/-!
# `BalabanUV.Beta.GAN24.TopBorderKSlot` — binder row G-an2-4 / (CONV-C), S-slot («E3Shape» ∧ «E3SupRate»), road S3: THE TOP BORDER
# ROWS Vt ∕ dVt REDUCE TO THE K-SLOT (part B of «ROW-dVt*», unit `b2b-balaban-gan24-formalise-leaf-05`, gen 19; part A = `GAN24/ThirdJetKernel`)

NOT IN PRINT; OUR PROOF.  HONEST FRAMING (cell contract, verbatim): «discharging `BetaPertH` makes Bałaban's UV stability UNCONDITIONAL — a
real constructive-QFT result; it is NOT the continuum limit and NOT the Clay problem.»  HONEST DEPENDENCY (verbatim): «continuum YM on T⁴ ⇐
BetaPertH ∧ nine spine estimates (0/9 proved); BetaPertH ⇐ (D1) ∧ (D4) ∧ CAP+tail; G-an2-4 gates asym, D1 and NE2/3/4.»  [folklore] bookkeeping
over tree theorems BY NAME — an4's stencil-index swap `DecLiftAdjoint.vertexOf_borderPiece` (I1), an2's sandwich identity
`InterLevelTransport.dec_comp_avgLift_comp` (I2), `BalabanStepJetsSucc.mmRead_eq_dec` (I3), asym1's leg units `HessKerDressedUnits`, road P1's
CLOSED K-slot `KSlotAssembly.convCK_holds` / `convCKWall_holds` — plus part A's generic calculus; NO new estimate on Bałaban's kernels beyond
what the K-slot already proved, NO cited fact, NO `def` at all, NO `def … : Prop`, NO wall binder instantiated; the reserved family
`GAN24.StencilSlotE3*` is untouched.  Statements of §2 copied from the row owner's staged ENDs (`StencilSlotE3OfPieces` 2cc3c5eb8d83de1a hypothesis
`hVt`; `StencilSlotE3RateOfPieces` 33c3b428985b41f4 hypothesis `dVt`; typer stubs `Statements/S3_PieceShapes.lean` `ShapeVt` / `DiffVt`) VERBATIM,
θ∕δ NOT strengthened (the lemma carries its own `(constant, rate)` = the K-slot's; ref2 r35 condition (l)).

## The finding (kernel-checked below)
For member `j+1` of an2's composite family (one-shot blocking `N = Lc^{j+1}`, level `M = Lc^j`) the TOP border piece
`(cVH·M^{d+2}) • borderInc d Lc M` of `BalabanCompositeJets.Sc_succ` has unit-rescaled third jet
  `N^{2(d+1)} · e3OfS N ((cVH·M^{d+2}) • borderInc d Lc M) κ′ u′ = cVH · Lc^{2(d+1)} · e3K K̃_j K̃_j K̃_j Lc (mfNeg ∘ vhS d Lc) κ′ u′`
(`unit_e3OfS_borderInc_top`), `K̃_j = CombesThomas.KStepUnit Lc j = D_j · KInvStep Lc j · D_j` THE K-SLOT's OBJECT and `mfNeg ∘ vhS d Lc` the FIXED
one-step (V-H) table: ALL THREE LEGS are the unit step resolvent, the member index enters ONLY through `K̃_j`.  Mechanism: the vertex leg `ℋ_N`
is summed against a table LIFTED from level `M` and therefore enters only through its `M`-decimated column (I1); the two outer legs are read at
`N•x′ = M•(Lc•x′)` and the lift is adjoint to decimation (I2)/(I3); `dec M (KInv N) = KInvStep Lc j` by `rfl`; the units `(Lc^j, Lc^{j(d+1)})`
absorb EXACTLY the prefactor `N^{2(d+1)}·M^{2(d+2)}` (`e3K_unit`).  Hence (§2): row S3-Vt ⇐ `UnitDecayK` (`shapeVt_of_unitDecayK`), row R3-dVt ⇐
`UnitDecayK ∧ CauchyDecayK` (`diffVt_of_unitDecayK_cauchyDecayK`) — NO (N1), NO «(N1-Cauchy)», NO VH1 mass, NO Riemann-sum lemma for THESE TWO
rows; at `d = 3`, `Lc ≥ 2` both hypotheses are road P1's theorem `KSlotAssembly.convCKWall_holds` (§3: `shapeVt_three`, `diffVt_three`).
WHY ONLY THE TOP ROWS: at depth `n − m ≥ 1` (rows V∕dV) the table is lifted from `Lc^{m+1} < N∕Lc`, and `dec (Lc^{m+1}) (KInv N)` is a PARTIAL
decimation the K-slot does not control; the Wilson and level-0 rows are fine-level tables — there (N1)/(N1-Cauchy) stay the located input.
HONEST: two of the seventeen PART III rows as functions of the K-slot + their `d = 3` instances; «E3Shape»/«E3SupRate»/(hS, hSall) NOT discharged
(ten other analytic rows untouched); NOT BetaPertH, NOT continuum, NOT Clay.
-/

noncomputable section

open Finset
open scoped BigOperators
open Literature.MathematicalPhysics.QuantumFieldTheory
open Literature.MathematicalPhysics.QuantumFieldTheory.Balaban1983to89
open Literature.MathematicalPhysics.QuantumFieldTheory.Balaban1983to89.Beta
open B12Sec2to5 (l1 l1_nonneg)
open ExpKernelCalculus (MKer Decays BiLoc VertexFamily comp Zl Zl_nonneg)
open OneStepResolventKernel (Fib LocStencil KInv decays_KInv decays_mono biLoc_mono)
open OneStepKernelFamily (dec KInvStep decays_KInvStep vertexOfK vertexFamily_vertexOfK')
open BalabanStepJetsSucc (mmRead mmRead_inl_inl mmRead_eq_dec)
open StepJetData (mfNeg locStencil_mfNeg locStencil_smul)
open AveragingHessianKernels (vhS locStencil_vhS ell)
open InterLevelTransport (avgLift dec_comp_avgLift_comp)
open BalabanCompositeJets (borderInc)
open DecLiftAdjoint (vertexOf_borderPiece avgLift_smul vertexOfK_smul)
open Summit.QuantumFields.BalabanUV.Beta.HessKerDressedUnits (legScale unitK unitS unitS_apply legScale_inl legScale_inr)
open Summit.QuantumFields.BalabanUV.Beta.GAN24.CombesThomas (SupBound UnitDecayK CauchyDecayK ConvCK ConvCKWall sfStep smStep sfStep_ne_zero
  smStep_ne_zero KStepUnit convCKWall_of_convCK)
open Summit.QuantumFields.BalabanUV.Beta.GAN24.E3UnitSplit (e3OfS)
open Summit.QuantumFields.BalabanUV.Beta.GAN24.ThirdJetKernel (e3K e3K_inl_inl e3K_inr_left e3K_inr_right e3K_smul e3K_unit e3ShapeConst
  e3LipConst locStencil_e3K_family supBound_e3K_step)
open Summit.QuantumFields.BalabanUV.Beta.GAN24.KSlotAssembly (convCK_holds convCKWall_holds)

namespace Summit.QuantumFields.BalabanUV.Beta.GAN24.TopBorderKSlot

variable {d : ℕ} {Lc : ℕ} [NeZero Lc]

/-! ## §1 The exact reduction: the top border piece through the one-shot resolvent IS the step functional through `KInvStep` -/

omit [NeZero Lc] in
/-- [folklore] One more blocking in the `mm`-read: reading at the `Lc^{j+1}`-coarse points is reading at the `Lc^j`-coarse points of the
`Lc`-dilated arguments (`(Lc^{j+1}) • x = (Lc^j) • (Lc • x)`). -/
theorem mmRead_pow_succ (j : ℕ) (F : MKer (d + 1) (Fib d)) (x z : Fin (d + 1) → ℤ) (a b : Fib d) :
    mmRead (Lc ^ (j + 1)) F x z a b = mmRead (Lc ^ j) F ((Lc : ℤ) • x) ((Lc : ℤ) • z) a b := by
  have e : (((Lc ^ (j + 1) : ℕ) : ℤ)) = ((Lc ^ j : ℕ) : ℤ) * (Lc : ℤ) := by
    push_cast
    exact pow_succ _ _
  have hsm : ∀ y : Fin (d + 1) → ℤ, (((Lc ^ (j + 1) : ℕ) : ℤ)) • y = (((Lc ^ j : ℕ) : ℤ)) • ((Lc : ℤ) • y) := by
    intro y
    rw [smul_smul, e]
  rcases a with α | μ <;> rcases b with β | ν
  · rw [mmRead_inl_inl, mmRead_inl_inl, hsm x, hsm z]
  · simp only [BalabanStepJetsSucc.mmRead_inr_right]
  · simp only [BalabanStepJetsSucc.mmRead_inr_left]
  · simp only [BalabanStepJetsSucc.mmRead_inr_left]

/-- [folklore] **THE TOP BORDER PIECE THROUGH THE ONE-SHOT RESOLVENT IS THE STEP FUNCTIONAL THROUGH THE DECIMATED RESOLVENT** (exact, entrywise):
for member `j+1` (`N = Lc^{j+1}`, `M = Lc^j`) and any weight `c`,
`e3OfS N ((c·M^{d+2}) • borderInc d Lc M) κ′ u′ = e3K (KInvStep Lc j) Lc ((c·M^{d+2}·M^{d+2}) • (mfNeg ∘ vhS d Lc)) κ′ u′`.
(I1) `DecLiftAdjoint.vertexOf_borderPiece`; (I2) `InterLevelTransport.dec_comp_avgLift_comp` (hypotheses: `decays_KInv`, the step vertex is
bi-localised by `vertexFamily_vertexOfK'` ∘ `decays_KInvStep`); (I3) `mmRead_eq_dec`; `dec M (KInv N) = KInvStep Lc j` by `rfl`. -/
theorem e3OfS_borderInc_top (hLc : 1 ≤ Lc) (c : ℝ) (j : ℕ) (κ' : Fin (d + 1)) (u' : Fin (d + 1) → ℤ) :
    e3OfS (Lc ^ (j + 1)) (fun κ u => (c * ((Lc : ℝ) ^ j) ^ (d + 2)) • borderInc d Lc (Lc ^ j) κ u) κ' u' =
      e3K (KInvStep (d := d) Lc j) Lc
        (fun κ u => (c * ((Lc : ℝ) ^ j) ^ (d + 2) * ((Lc : ℝ) ^ j) ^ (d + 2)) • mfNeg (vhS d Lc κ u)) κ' u' := by
  -- the step vertex of the weighted one-step table is bi-localised (for (I2)'s Fubini)
  have hG : LocStencil (fun κ u => (c * ((Lc : ℝ) ^ j) ^ (d + 2) * ((Lc : ℝ) ^ j) ^ (d + 2)) • mfNeg (vhS d Lc κ u))
      (|c * ((Lc : ℝ) ^ j) ^ (d + 2) * ((Lc : ℝ) ^ j) ^ (d + 2)| * (3 * (ell (d + 1) Lc : ℝ) ^ 2 * Real.exp (4 * ((d : ℝ) + 1) * Lc * 1))) 1 :=
    locStencil_smul _ (locStencil_mfNeg (locStencil_vhS (d := d) hLc zero_le_one))
  obtain ⟨Cv, δv, hδv, hV⟩ := vertexFamily_vertexOfK' (N := Lc) (decays_KInvStep (d := d) (Lc := Lc) j) hG one_pos
  obtain ⟨δK, CK, hδK, _, hK⟩ := decays_KInv (N := Lc ^ (j + 1)) (d := d)
  have hdec : dec (Lc ^ j) (KInv (N := Lc ^ (j + 1)) (d := d)) = KInvStep (d := d) Lc j := rfl
  funext x z a b
  rcases a with α | μ
  · rcases b with β | ν
    · rw [e3K_inl_inl]
      show -(mmRead (Lc ^ (j + 1)) (comp (comp (KInv (N := Lc ^ (j + 1)) (d := d))
          (OneStepResolventKernel.vertexOf (N := Lc ^ (j + 1))
            (fun κ u => (c * ((Lc : ℝ) ^ j) ^ (d + 2)) • borderInc d Lc (Lc ^ j) κ u) κ' u')) (KInv (N := Lc ^ (j + 1)) (d := d)))
          x z (Sum.inl α) (Sum.inl β)) = _
      rw [vertexOf_borderPiece hLc c j κ' u', ← avgLift_smul, ← vertexOfK_smul, mmRead_pow_succ, mmRead_eq_dec,
        dec_comp_avgLift_comp (Lc ^ j) hK hδK.le hK hδK.le (hV κ' u') hδv, hdec]
    · simp only [E3UnitSplit.e3OfS_inl_inr, e3K_inr_right]
  · simp only [E3UnitSplit.e3OfS_inr, e3K_inr_left]

omit [NeZero Lc] in
/-- [folklore] **THE ADOPTED UNITS RESTORE THE WEIGHT-ONE TABLE**: for the off-diagonal one-step (V-H) family (`vhS` has `rfl`-zero ff∕mm blocks)
`unitS s_f s_m ((s_f·s_m)² • (mfNeg ∘ vhS d Lc)) = mfNeg ∘ vhS d Lc` (nonzero units). -/
theorem unitS_smul_sq_mfNeg_vhS {sf sm : ℝ} (hsf : sf ≠ 0) (hsm : sm ≠ 0) :
    unitS sf sm (fun κ u => ((sf * sm) ^ 2) • mfNeg (vhS d Lc κ u)) = fun κ u => mfNeg (vhS d Lc κ u) := by
  funext κ u x y a b
  rw [unitS_apply]
  rcases a with α | μ <;> rcases b with β | ν
  · simp only [Pi.smul_apply, smul_eq_mul, StepJetData.mfNeg_inl_inl, show vhS d Lc κ u x y (Sum.inl α) (Sum.inl β) = 0 from rfl,
      mul_zero, zero_mul]
  · simp only [Pi.smul_apply, smul_eq_mul, legScale_inl, legScale_inr]
    field_simp
  · simp only [Pi.smul_apply, smul_eq_mul, legScale_inl, legScale_inr]
    field_simp
  · simp only [Pi.smul_apply, smul_eq_mul, StepJetData.mfNeg_inr_inr, show vhS d Lc κ u x y (Sum.inr μ) (Sum.inr ν) = 0 from rfl,
      mul_zero, zero_mul]

/-- [folklore] **THE STEP FUNCTIONAL THROUGH THE UNIT RESOLVENT vs THROUGH THE RAW ONE**:
`e3K K̃_j Lc (mfNeg ∘ vhS) = s_m(j)² · (s_f(j)·s_m(j))² · e3K (KInvStep Lc j) Lc (mfNeg ∘ vhS)` (`e3K_unit`, `unitS_smul_sq_mfNeg_vhS`, `e3K_smul`). -/
theorem e3K_KStepUnit (j : ℕ) (κ' : Fin (d + 1)) (u' : Fin (d + 1) → ℤ) (x z : Fin (d + 1) → ℤ) (a b : Fib d) :
    e3K (KStepUnit (d := d) Lc j) Lc (fun κ u => mfNeg (vhS d Lc κ u)) κ' u' x z a b =
      smStep d Lc j ^ 2 * ((sfStep Lc j * smStep d Lc j) ^ 2 * e3K (KInvStep (d := d) Lc j) Lc (fun κ u => mfNeg (vhS d Lc κ u)) κ' u' x z a b) := by
  have hsf := sfStep_ne_zero (Lc := Lc) j
  have hsm := smStep_ne_zero (d := d) (Lc := Lc) j
  have h1 := e3K_unit hsf hsm (KInvStep (d := d) Lc j) Lc
    (fun κ u => ((sfStep Lc j * smStep d Lc j) ^ 2) • mfNeg (vhS d Lc κ u)) κ' u'
  rw [unitS_smul_sq_mfNeg_vhS hsf hsm, e3K_smul] at h1
  show e3K (unitK (sfStep Lc j) (smStep d Lc j) (KInvStep (d := d) Lc j)) Lc (fun κ u => mfNeg (vhS d Lc κ u)) κ' u' x z a b = _
  rw [h1]
  simp only [Pi.smul_apply, smul_eq_mul]

/-- [folklore] **THE UNIT-RESCALED TOP BORDER PIECE OF EVERY MEMBER IS ONE FIXED TRILINEAR FUNCTIONAL OF THE UNIT STEP RESOLVENT** against the
FIXED one-step (V-H) table: for member `j+1` (`N = Lc^{j+1}`, `M = Lc^j`),
`N^{2(d+1)} · e3OfS N ((cVH·M^{d+2}) • borderInc d Lc M) κ′ u′ x z a b = cVH · Lc^{2(d+1)} · e3K K̃_j Lc (mfNeg ∘ vhS d Lc) κ′ u′ x z a b`,
`K̃_j = KStepUnit Lc j`.  The prefactor `N^{2(d+1)}·cVH·M^{d+2}·M^{d+2}` against the leg units `s_m² (s_f s_m)² = M^{2(d+1)}·M^{2(d+2)}` leaves EXACTLY
`cVH·Lc^{2(d+1)}` — `n`-free. -/
theorem unit_e3OfS_borderInc_top (hLc : 1 ≤ Lc) (cVH : ℝ) (j : ℕ) (κ' : Fin (d + 1)) (u' : Fin (d + 1) → ℤ)
    (x z : Fin (d + 1) → ℤ) (a b : Fib d) :
    ((Lc : ℝ) ^ (j + 1)) ^ (2 * (d + 1)) *
        e3OfS (Lc ^ (j + 1)) (fun κ u => (cVH * ((Lc : ℝ) ^ j) ^ (d + 2)) • borderInc d Lc (Lc ^ j) κ u) κ' u' x z a b =
      cVH * (Lc : ℝ) ^ (2 * (d + 1)) * e3K (KStepUnit (d := d) Lc j) Lc (fun κ u => mfNeg (vhS d Lc κ u)) κ' u' x z a b := by
  rw [e3OfS_borderInc_top hLc cVH j κ' u', e3K_smul, e3K_KStepUnit]
  simp only [Pi.smul_apply, smul_eq_mul, sfStep, smStep]
  ring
+---+
- Instructions to follow: Return, with no change at all, every line in the entries above from the line containing "# ROWS Vt ∕" through the line containing "real constructive-QFT result;".

- Finished exercise:
# ROWS Vt ∕ dVt REDUCE TO THE K-SLOT (part B of «ROW-dVt*», unit `b2b-balaban-gan24-formalise-leaf-05`, gen 19; part A = `GAN24/ThirdJetKernel`)

NOT IN PRINT; OUR PROOF.  HONEST FRAMING (cell contract, verbatim): «discharging `BetaPertH` makes Bałaban's UV stability UNCONDITIONAL — a
real constructive-QFT result; it is NOT the continuum limit and NOT the Clay problem.»  HONEST DEPENDENCY (verbatim): «continuum YM on T⁴ ⇐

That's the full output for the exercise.